__Task__.
Without any alteration, retype the records that appear below.

[Records — start]

/-- **The periodised Laplace integrand is integrable**: for `d ≥ 1`, `s > d`, `N ≥ 1`, `rᵢ ∈ [0,N]`
with one coordinate `r_{i₀} ∈ [1, N-1]`, `t ↦ t^{s-1}∏ᵢg_{N,t}(rᵢ)` is integrable on `(0,∞)`: it is
dominated by `4^d e^{-t}(t^{s-1} + t^{s-d-1})` (`1/(1-e^{-tN}) ≤ 1 + 1/t`), two Gamma integrands. [folklore] -/
theorem integrableOn_rpow_mul_prod_pexp (hd : 1 ≤ d) {s : ℝ} (hsd : (d : ℝ) < s) (hN : 1 ≤ N)
    {r : Fin d → ℝ} (hr : ∀ i, 0 ≤ r i ∧ r i ≤ N) {i₀ : Fin d} (hr1 : 1 ≤ r i₀) (hr2 : r i₀ ≤ N - 1) :
    IntegrableOn (fun t : ℝ => t ^ (s - 1) * ∏ i, pexp N t (r i)) (Ioi 0) := by
  have hs0 : 0 < s := lt_of_le_of_lt (Nat.cast_nonneg d) hsd
  have hN0 : 0 < N := hN
  have hNr : (1 : ℝ) ≤ N := by exact_mod_cast hN
  set H : ℝ → ℝ := fun t => (4 : ℝ) ^ d * (Real.exp (-t) * t ^ (s - 1)) +
    (4 : ℝ) ^ d * (Real.exp (-t) * t ^ ((s - d) - 1)) with hH
  have hHint : IntegrableOn H (Ioi 0) :=
    ((Real.GammaIntegral_convergent hs0).const_mul _).add
      ((Real.GammaIntegral_convergent (by linarith : 0 < s - d)).const_mul _)
  have hmeas : ContinuousOn (fun t : ℝ => t ^ (s - 1) * ∏ i, pexp N t (r i)) (Ioi 0) :=
    (continuousOn_id.rpow_const fun t ht => Or.inl (ne_of_gt ht)).mul
      (continuousOn_finsetProd _ fun i _ => continuousOn_pexp hN0 (r i))
  refine Integrable.mono' hHint (hmeas.aestronglyMeasurable measurableSet_Ioi) ?_
  refine (ae_restrict_iff' measurableSet_Ioi).2 (ae_of_all _ fun t (ht : 0 < t) => ?_)
  have hQ := one_sub_exp_neg_pos (mul_pos ht (by exact_mod_cast hN0 : (0 : ℝ) < N))
  -- `B = 1 + 1/(tN)` dominates `1/(1 - e^{-tN})`
  set B : ℝ := 1 + 1 / (t * N) with hB
  have hB1 : 1 ≤ B := by
    have : 0 ≤ 1 / (t * N) := by positivity
    linarith
  have hinvB : 1 / (1 - Real.exp (-(t * N))) ≤ B := one_div_one_sub_exp_neg_le (by positivity)
  have hBt : B ≤ 1 + 1 / t := by
    have : 1 / (t * N) ≤ 1 / t := by
      rw [one_div_le_one_div (by positivity) ht]
      nlinarith
    simpa [hB] using this
  -- each factor `≤ 2B`, the distinguished one `≤ e^{-t} 2B`
  have hfac : ∀ i, pexp N t (r i) ≤ 2 * B := fun i => by
    calc pexp N t (r i) ≤ 2 / (1 - Real.exp (-(t * N))) := pexp_le_two_div ht hN0 (hr i).1 (hr i).2
      _ = 2 * (1 / (1 - Real.exp (-(t * N)))) := by ring
      _ ≤ 2 * B := by gcongr
  have hfac0 : pexp N t (r i₀) ≤ Real.exp (-t) * (2 * B) := by
    calc pexp N t (r i₀) ≤ 2 * Real.exp (-t) / (1 - Real.exp (-(t * N))) := pexp_le_two_exp_div ht hN0 hr1 hr2
      _ = Real.exp (-t) * (2 * (1 / (1 - Real.exp (-(t * N))))) := by ring
      _ ≤ Real.exp (-t) * (2 * B) := by gcongr
  have hnn : ∀ i, 0 ≤ pexp N t (r i) := fun i => pexp_nonneg ht hN0 _
  have hprod : ∏ i, pexp N t (r i) ≤ Real.exp (-t) * (2 * B) ^ d := by
    rw [← Finset.mul_prod_erase Finset.univ (fun i => pexp N t (r i)) (Finset.mem_univ i₀)]
    have h1 : ∏ i ∈ Finset.univ.erase i₀, pexp N t (r i) ≤ (2 * B) ^ (d - 1) := by
      calc ∏ i ∈ Finset.univ.erase i₀, pexp N t (r i) ≤ ∏ _i ∈ Finset.univ.erase i₀, (2 * B) :=
            Finset.prod_le_prod (fun i _ => hnn i) fun i _ => hfac i
        _ = (2 * B) ^ (d - 1) := by
            rw [Finset.prod_const, Finset.card_erase_of_mem (Finset.mem_univ _), Finset.card_univ, Fintype.card_fin]
    have h0 : 0 ≤ ∏ i ∈ Finset.univ.erase i₀, pexp N t (r i) := Finset.prod_nonneg fun i _ => hnn i
    calc pexp N t (r i₀) * ∏ i ∈ Finset.univ.erase i₀, pexp N t (r i)
        ≤ (Real.exp (-t) * (2 * B)) * (2 * B) ^ (d - 1) :=
          mul_le_mul hfac0 h1 h0 (by positivity)
      _ = Real.exp (-t) * (2 * B) ^ d := by
          rw [mul_assoc, ← pow_succ', Nat.sub_add_cancel hd]
  -- `(2B)^d ≤ 4^d (1 + t^{-d})`
  have hpow : (2 * B) ^ d ≤ (4 : ℝ) ^ d * (1 + (1 / t) ^ d) := by
    have h1 : 2 * B ≤ 4 * max 1 (1 / t) := by
      have := le_max_left (1 : ℝ) (1 / t)
      have := le_max_right (1 : ℝ) (1 / t)
      linarith
    calc (2 * B) ^ d ≤ (4 * max 1 (1 / t)) ^ d := pow_le_pow_left₀ (by positivity) h1 d
      _ = (4 : ℝ) ^ d * (max 1 (1 / t)) ^ d := mul_pow _ _ _
      _ ≤ (4 : ℝ) ^ d * (1 + (1 / t) ^ d) := by
          gcongr
          exact max_one_pow_le (by positivity) d
  -- assemble
  have hts : 0 ≤ t ^ (s - 1) := Real.rpow_nonneg ht.le _
  have hF0 : 0 ≤ t ^ (s - 1) * ∏ i, pexp N t (r i) := mul_nonneg hts (Finset.prod_nonneg fun i _ => hnn i)
  rw [Real.norm_eq_abs, abs_of_nonneg hF0]
  have hpowt : t ^ (s - 1) * (1 / t) ^ d = t ^ ((s - d) - 1) := by
    rw [one_div, inv_pow, ← Real.rpow_natCast, ← Real.rpow_neg ht.le, ← Real.rpow_add ht]
    congr 1
    ring
  calc t ^ (s - 1) * ∏ i, pexp N t (r i) ≤ t ^ (s - 1) * (Real.exp (-t) * (2 * B) ^ d) :=
        mul_le_mul_of_nonneg_left hprod hts
    _ ≤ t ^ (s - 1) * (Real.exp (-t) * ((4 : ℝ) ^ d * (1 + (1 / t) ^ d))) := by gcongr
    _ = H t := by
        simp only [hH]
        rw [← hpowt]
        ring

[Records — finish]

__Solved exercise__.
/-- **The periodised Laplace integrand is integrable**: for `d ≥ 1`, `s > d`, `N ≥ 1`, `rᵢ ∈ [0,N]`
with one coordinate `r_{i₀} ∈ [1, N-1]`, `t ↦ t^{s-1}∏ᵢg_{N,t}(rᵢ)` is integrable on `(0,∞)`: it is
dominated by `4^d e^{-t}(t^{s-1} + t^{s-d-1})` (`1/(1-e^{-tN}) ≤ 1 + 1/t`), two Gamma integrands. [folklore] -/
theorem integrableOn_rpow_mul_prod_pexp (hd : 1 ≤ d) {s : ℝ} (hsd : (d : ℝ) < s) (hN : 1 ≤ N)
    {r : Fin d → ℝ} (hr : ∀ i, 0 ≤ r i ∧ r i ≤ N) {i₀ : Fin d} (hr1 : 1 ≤ r i₀) (hr2 : r i₀ ≤ N - 1) :
    IntegrableOn (fun t : ℝ => t ^ (s - 1) * ∏ i, pexp N t (r i)) (Ioi 0) := by
  have hs0 : 0 < s := lt_of_le_of_lt (Nat.cast_nonneg d) hsd
  have hN0 : 0 < N := hN
  have hNr : (1 : ℝ) ≤ N := by exact_mod_cast hN
  set H : ℝ → ℝ := fun t => (4 : ℝ) ^ d * (Real.exp (-t) * t ^ (s - 1)) +
    (4 : ℝ) ^ d * (Real.exp (-t) * t ^ ((s - d) - 1)) with hH
  have hHint : IntegrableOn H (Ioi 0) :=
    ((Real.GammaIntegral_convergent hs0).const_mul _).add
      ((Real.GammaIntegral_convergent (by linarith : 0 < s - d)).const_mul _)
  have hmeas : ContinuousOn (fun t : ℝ => t ^ (s - 1) * ∏ i, pexp N t (r i)) (Ioi 0) :=
    (continuousOn_id.rpow_const fun t ht => Or.inl (ne_of_gt ht)).mul
      (continuousOn_finsetProd _ fun i _ => continuousOn_pexp hN0 (r i))
  refine Integrable.mono' hHint (hmeas.aestronglyMeasurable measurableSet_Ioi) ?_
  refine (ae_restrict_iff' measurableSet_Ioi).2 (ae_of_all _ fun t (ht : 0 < t) => ?_)
  have hQ := one_sub_exp_neg_pos (mul_pos ht (by exact_mod_cast hN0 : (0 : ℝ) < N))
  -- `B = 1 + 1/(tN)` dominates `1/(1 - e^{-tN})`
  set B : ℝ := 1 + 1 / (t * N) with hB
  have hB1 : 1 ≤ B := by
    have : 0 ≤ 1 / (t * N) := by positivity
    linarith
  have hinvB : 1 / (1 - Real.exp (-(t * N))) ≤ B := one_div_one_sub_exp_neg_le (by positivity)
  have hBt : B ≤ 1 + 1 / t := by
    have : 1 / (t * N) ≤ 1 / t := by
      rw [one_div_le_one_div (by positivity) ht]
      nlinarith
    simpa [hB] using this
  -- each factor `≤ 2B`, the distinguished one `≤ e^{-t} 2B`
  have hfac : ∀ i, pexp N t (r i) ≤ 2 * B := fun i => by
    calc pexp N t (r i) ≤ 2 / (1 - Real.exp (-(t * N))) := pexp_le_two_div ht hN0 (hr i).1 (hr i).2
      _ = 2 * (1 / (1 - Real.exp (-(t * N)))) := by ring
      _ ≤ 2 * B := by gcongr
  have hfac0 : pexp N t (r i₀) ≤ Real.exp (-t) * (2 * B) := by
    calc pexp N t (r i₀) ≤ 2 * Real.exp (-t) / (1 - Real.exp (-(t * N))) := pexp_le_two_exp_div ht hN0 hr1 hr2
      _ = Real.exp (-t) * (2 * (1 / (1 - Real.exp (-(t * N))))) := by ring
      _ ≤ Real.exp (-t) * (2 * B) := by gcongr
  have hnn : ∀ i, 0 ≤ pexp N t (r i) := fun i => pexp_nonneg ht hN0 _
  have hprod : ∏ i, pexp N t (r i) ≤ Real.exp (-t) * (2 * B) ^ d := by
    rw [← Finset.mul_prod_erase Finset.univ (fun i => pexp N t (r i)) (Finset.mem_univ i₀)]
    have h1 : ∏ i ∈ Finset.univ.erase i₀, pexp N t (r i) ≤ (2 * B) ^ (d - 1) := by
      calc ∏ i ∈ Finset.univ.erase i₀, pexp N t (r i) ≤ ∏ _i ∈ Finset.univ.erase i₀, (2 * B) :=
            Finset.prod_le_prod (fun i _ => hnn i) fun i _ => hfac i
        _ = (2 * B) ^ (d - 1) := by
            rw [Finset.prod_const, Finset.card_erase_of_mem (Finset.mem_univ _), Finset.card_univ, Fintype.card_fin]
    have h0 : 0 ≤ ∏ i ∈ Finset.univ.erase i₀, pexp N t (r i) := Finset.prod_nonneg fun i _ => hnn i
    calc pexp N t (r i₀) * ∏ i ∈ Finset.univ.erase i₀, pexp N t (r i)
        ≤ (Real.exp (-t) * (2 * B)) * (2 * B) ^ (d - 1) :=
          mul_le_mul hfac0 h1 h0 (by positivity)
      _ = Real.exp (-t) * (2 * B) ^ d := by
          rw [mul_assoc, ← pow_succ', Nat.sub_add_cancel hd]
  -- `(2B)^d ≤ 4^d (1 + t^{-d})`
  have hpow : (2 * B) ^ d ≤ (4 : ℝ) ^ d * (1 + (1 / t) ^ d) := by
    have h1 : 2 * B ≤ 4 * max 1 (1 / t) := by
      have := le_max_left (1 : ℝ) (1 / t)
      have := le_max_right (1 : ℝ) (1 / t)
      linarith
    calc (2 * B) ^ d ≤ (4 * max 1 (1 / t)) ^ d := pow_le_pow_left₀ (by positivity) h1 d
      _ = (4 : ℝ) ^ d * (max 1 (1 / t)) ^ d := mul_pow _ _ _
      _ ≤ (4 : ℝ) ^ d * (1 + (1 / t) ^ d) := by
          gcongr
          exact max_one_pow_le (by positivity) d
  -- assemble
  have hts : 0 ≤ t ^ (s - 1) := Real.rpow_nonneg ht.le _
  have hF0 : 0 ≤ t ^ (s - 1) * ∏ i, pexp N t (r i) := mul_nonneg hts (Finset.prod_nonneg fun i _ => hnn i)
  rw [Real.norm_eq_abs, abs_of_nonneg hF0]
  have hpowt : t ^ (s - 1) * (1 / t) ^ d = t ^ ((s - d) - 1) := by
    rw [one_div, inv_pow, ← Real.rpow_natCast, ← Real.rpow_neg ht.le, ← Real.rpow_add ht]
    congr 1
    ring
  calc t ^ (s - 1) * ∏ i, pexp N t (r i) ≤ t ^ (s - 1) * (Real.exp (-t) * (2 * B) ^ d) :=
        mul_le_mul_of_nonneg_left hprod hts
    _ ≤ t ^ (s - 1) * (Real.exp (-t) * ((4 : ℝ) ^ d * (1 + (1 / t) ^ d))) := by gcongr
    _ = H t := by
        simp only [hH]
        rw [← hpowt]
        ring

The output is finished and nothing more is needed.